I’ve been rereading Vicki Spandel’s Creating Young Writers: Using the Six Traits to Enrich Writing Process in Primary Classrooms over the last week, in anticipation of the summer that I have ahead of me. Part of it will be spent working with teachers of very young writers, and part of it will be spent working with writers of this age myself. My own daughters’ primary teachers reminded parents that their most important objective was helping kids fall in love with reading and writing. They also knew that providing them with writer’s words, so that they could speak with others about the writing that they were doing and begin to notice the traits of good writing as they read was empowering as well. Vicki Spandel’s thoughts about teaching the traits conceptually are helpful to teachers who are eager to help writers understand that the traits are merely a way of “thinking about writing” that leads to real understanding and meaningful use.

She suggests approaching instruction around ideas in three different ways:

  • As imagination and observation
  • As pictures in the mind
  • As messages

Over the next week, I plan to think and blog about each of these approaches a bit more, sharing out some of the lessons and strategies I’ve used as well as what I’ve learned from the writers I get to work with along the way. I’m wondering where others get their writing ideas from–what inspires you? How do you inspire or prompt the discovery of great writing ideas in others?



  1. Mine is a tried and true method — giving students choice over topics and finding a real audience for them as best I (or they) can. I teach an intro to genres course in which the students write every genre. While they have to write a particular genre, I do not limit topics. I also work into each study of a genre as authentic an audience as I can find beyond me the teacher. The students enjoy having their own topics and knowing that someone else is really reading their work — plus, experimenting with each genre helps them find styles they like too. This is an important aspect I think to choice — allowing choice but also pushing students in new directions they do not even know to choose yet.

  2. Susanne–
    I’m interested in learning more about your approach around the genres. Many of the teachers that I work with find that when they allow full choice around genre within their workshops, students don’t yet understand enough about HOW to write each genre. There are different ways to provide kids these learning opportunities–from individual conferences to center-based experiences to whole-group direct instruction. Each experience allows for a different level of choice. Eager to hear, from your experience, what works for your students….

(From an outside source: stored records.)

/-- The additivity moves preserve every first-coordinate window evaluation. -/
theorem closure_add_le_ker_windowEval :
    AddSubgroup.closure (KZ.domainAddRel ∪ KZ.integrandAddRel) ≤ windowEval.ker := by
  intro c hc
  rw [AddMonoidHom.mem_ker]
  funext A
  rw [windowEval_apply, Pi.zero_apply]
  exact (AddMonoidHom.mem_ker).1
    (KZ.closure_add_le_ker_restrictedEval (firstWindow A.1) (measurableSet_firstWindow A.2) hc)

/-! ## §7.3 The functionals with a semialgebraic primitive, and the quotient invariant -/

/-- The window functionals `A ↦ ∫_{[a,b] ∩ A} g` of densities `g` on a slab `[a, b] ⊂ ℝ¹` that
are derivatives of a `ℚ`-SEMIALGEBRAIC `F` (continuous on `[a,b]`): exactly the first-coordinate
shadows of the Newton–Leibniz moves from dimension `1` to dimension `0`. -/
def primFunctionals : Set (MSet → ℝ) :=
  {Λ | ∃ (a b : ℝ) (g F : (Fin 1 → ℝ) → ℝ), a ≤ b ∧
    IsSemialgebraicFunOn ℚ {z : Fin 1 → ℝ | z 0 ∈ Icc a b} F ∧
    ContinuousOn (fun t : ℝ => F (fun _ => t)) (Icc a b) ∧
    (∀ t ∈ Ioo a b, HasDerivAt (fun s : ℝ => F (fun _ => s)) (g (fun _ => t)) t) ∧
    IntegrableOn g {z : Fin 1 → ℝ | z 0 ∈ Icc a b} ∧
    Λ = fun A => ∫ z in {z : Fin 1 → ℝ | z 0 ∈ Icc a b} ∩ {z | z 0 ∈ A.1}, g z}

/-- The subgroup generated by the primitive functionals. -/
def primSpan : AddSubgroup (MSet → ℝ) := AddSubgroup.closure primFunctionals

/-- **The invariant**: first-coordinate window evaluation modulo primitive functionals. -/
def windowClass : KZ.FormalRep →+ (MSet → ℝ) ⧸ primSpan :=
  (QuotientAddGroup.mk' primSpan).comp windowEval

/-- The window class vanishes iff the window evaluation is a combination of primitive functionals. -/
theorem windowClass_eq_zero_iff (c : KZ.FormalRep) : windowClass c = 0 ↔ windowEval c ∈ primSpan := by
  simp [windowClass]

/-- `Fin.snoc` over the point `ℝ⁰` is the constant function. -/
theorem snoc_fin_zero (x : Fin 0 → ℝ) (t : ℝ) : (Fin.snoc x t : Fin 1 → ℝ) = fun _ => t := by
  funext i
  rw [Fin.fin_one_eq_zero i]
  exact Fin.snoc_last (α := fun _ => ℝ) (p := x) (x := t)

/-- A Newton–Leibniz move from dimension `1` to dimension `0` has window evaluation in
`primFunctionals` (or zero). -/
theorem windowEval_mem_primSpan_of_nl_zero (r : KZ.IntegralRep 1) (r' : KZ.IntegralRep 0)
    (a b : (Fin 0 → ℝ) → ℝ) (F : (Fin 1 → ℝ) → ℝ)
    (hF : IsSemialgebraicFunOn ℚ r.domain F)
    (hab : ∀ x ∈ r'.domain, a x ≤ b x)
    (hdom : r.domain = {z | (Fin.init z : Fin 0 → ℝ) ∈ r'.domain ∧ a (Fin.init z) ≤ z (Fin.last 0) ∧
      z (Fin.last 0) ≤ b (Fin.init z)})
    (hcont : ∀ x ∈ r'.domain, ContinuousOn (fun t : ℝ => F (Fin.snoc x t)) (Icc (a x) (b x)))
    (hderiv : ∀ x ∈ r'.domain, ∀ t ∈ Ioo (a x) (b x),
      HasDerivAt (fun s : ℝ => F (Fin.snoc x s)) (r.integrand (Fin.snoc x t)) t) :
    windowEval (KZ.of r - KZ.of r') ∈ primSpan := by
  have h0 : windowEval (KZ.of r') = 0 := by
    funext A; rw [windowEval_of]; simp
  rw [map_sub, h0, sub_zero]
  rcases r'.domain.eq_empty_or_nonempty with hemp | ⟨x₀, hx₀⟩
  · have hd : r.domain = ∅ := by
      rw [hdom]; ext z; simp [hemp]
    have : windowEval (KZ.of r) = 0 := by
      funext A; rw [windowEval_of, hd]; simp
    rw [this]; exact zero_mem _
  · have hd : r.domain = {z : Fin 1 → ℝ | z 0 ∈ Icc (a x₀) (b x₀)} := by
      rw [hdom]; ext z
      have hi : (Fin.init z : Fin 0 → ℝ) = x₀ := Subsingleton.elim _ _
      simp only [mem_setOf_eq, hi, mem_Icc, Fin.last_zero]
      exact ⟨fun h => h.2, fun h => ⟨hx₀, h⟩⟩
    refine AddSubgroup.subset_closure ⟨a x₀, b x₀, r.integrand, F, hab x₀ hx₀, hd ▸ hF, ?_, ?_,
      hd ▸ r.integrableOn, ?_⟩
    · simpa [snoc_fin_zero] using hcont x₀ hx₀
    · simpa [snoc_fin_zero] using hderiv x₀ hx₀
    · funext A
      rw [windowEval_of, hd]
      rfl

  3. I’ve been struck in the past couple of days about what Susanne mentions: the power of a ‘real’ audience. Of course we’re part of a real audience too, as are the students’ own classmates. But just yesterday a respected outsider (who has come in last week to talk to our students about his love of Homer) joined our class ning and started to respond to some of the students’ writing. The students and I weren’t expecting this, but I immediately felt the power of it. It’s too early yet to say whether it will lead to an obvious raising of the standard amongst the students, but I’m imagining it will.